-- WHAT NEEDS TO BE DONE --
Return the lines from the start of the data through the line with "induction k with". Include both of those lines and no others.

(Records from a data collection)

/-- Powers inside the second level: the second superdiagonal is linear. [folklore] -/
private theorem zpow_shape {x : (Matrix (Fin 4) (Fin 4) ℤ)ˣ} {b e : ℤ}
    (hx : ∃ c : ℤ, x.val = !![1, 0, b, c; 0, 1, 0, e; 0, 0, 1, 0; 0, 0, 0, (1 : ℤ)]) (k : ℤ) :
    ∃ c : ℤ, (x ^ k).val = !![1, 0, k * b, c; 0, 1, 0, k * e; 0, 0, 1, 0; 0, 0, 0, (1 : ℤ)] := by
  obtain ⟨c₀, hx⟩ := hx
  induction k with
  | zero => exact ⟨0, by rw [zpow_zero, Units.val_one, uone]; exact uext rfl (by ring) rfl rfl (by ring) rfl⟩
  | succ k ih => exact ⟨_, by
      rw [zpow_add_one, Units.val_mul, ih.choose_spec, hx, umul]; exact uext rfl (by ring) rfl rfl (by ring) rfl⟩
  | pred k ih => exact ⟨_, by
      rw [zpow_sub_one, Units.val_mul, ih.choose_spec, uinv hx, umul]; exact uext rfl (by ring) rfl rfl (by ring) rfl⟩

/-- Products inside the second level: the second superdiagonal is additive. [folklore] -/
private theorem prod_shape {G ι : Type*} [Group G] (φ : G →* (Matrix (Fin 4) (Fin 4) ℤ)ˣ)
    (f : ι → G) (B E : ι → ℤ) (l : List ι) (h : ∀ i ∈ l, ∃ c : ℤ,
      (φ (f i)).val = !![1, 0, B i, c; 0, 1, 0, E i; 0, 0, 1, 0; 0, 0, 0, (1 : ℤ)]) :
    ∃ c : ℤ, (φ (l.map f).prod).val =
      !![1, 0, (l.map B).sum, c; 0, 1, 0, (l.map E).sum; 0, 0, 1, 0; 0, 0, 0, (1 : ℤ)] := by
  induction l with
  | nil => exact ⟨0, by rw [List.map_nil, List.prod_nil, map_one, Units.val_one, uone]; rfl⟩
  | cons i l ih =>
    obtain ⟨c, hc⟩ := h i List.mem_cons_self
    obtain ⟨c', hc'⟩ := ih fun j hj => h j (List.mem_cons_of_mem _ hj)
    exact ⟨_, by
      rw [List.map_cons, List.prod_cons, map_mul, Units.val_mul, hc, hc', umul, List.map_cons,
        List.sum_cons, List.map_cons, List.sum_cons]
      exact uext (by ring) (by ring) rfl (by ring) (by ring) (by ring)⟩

-- OUTPUT --
/-- Powers inside the second level: the second superdiagonal is linear. [folklore] -/
private theorem zpow_shape {x : (Matrix (Fin 4) (Fin 4) ℤ)ˣ} {b e : ℤ}
    (hx : ∃ c : ℤ, x.val = !![1, 0, b, c; 0, 1, 0, e; 0, 0, 1, 0; 0, 0, 0, (1 : ℤ)]) (k : ℤ) :
    ∃ c : ℤ, (x ^ k).val = !![1, 0, k * b, c; 0, 1, 0, k * e; 0, 0, 1, 0; 0, 0, 0, (1 : ℤ)] := by
  obtain ⟨c₀, hx⟩ := hx
  induction k with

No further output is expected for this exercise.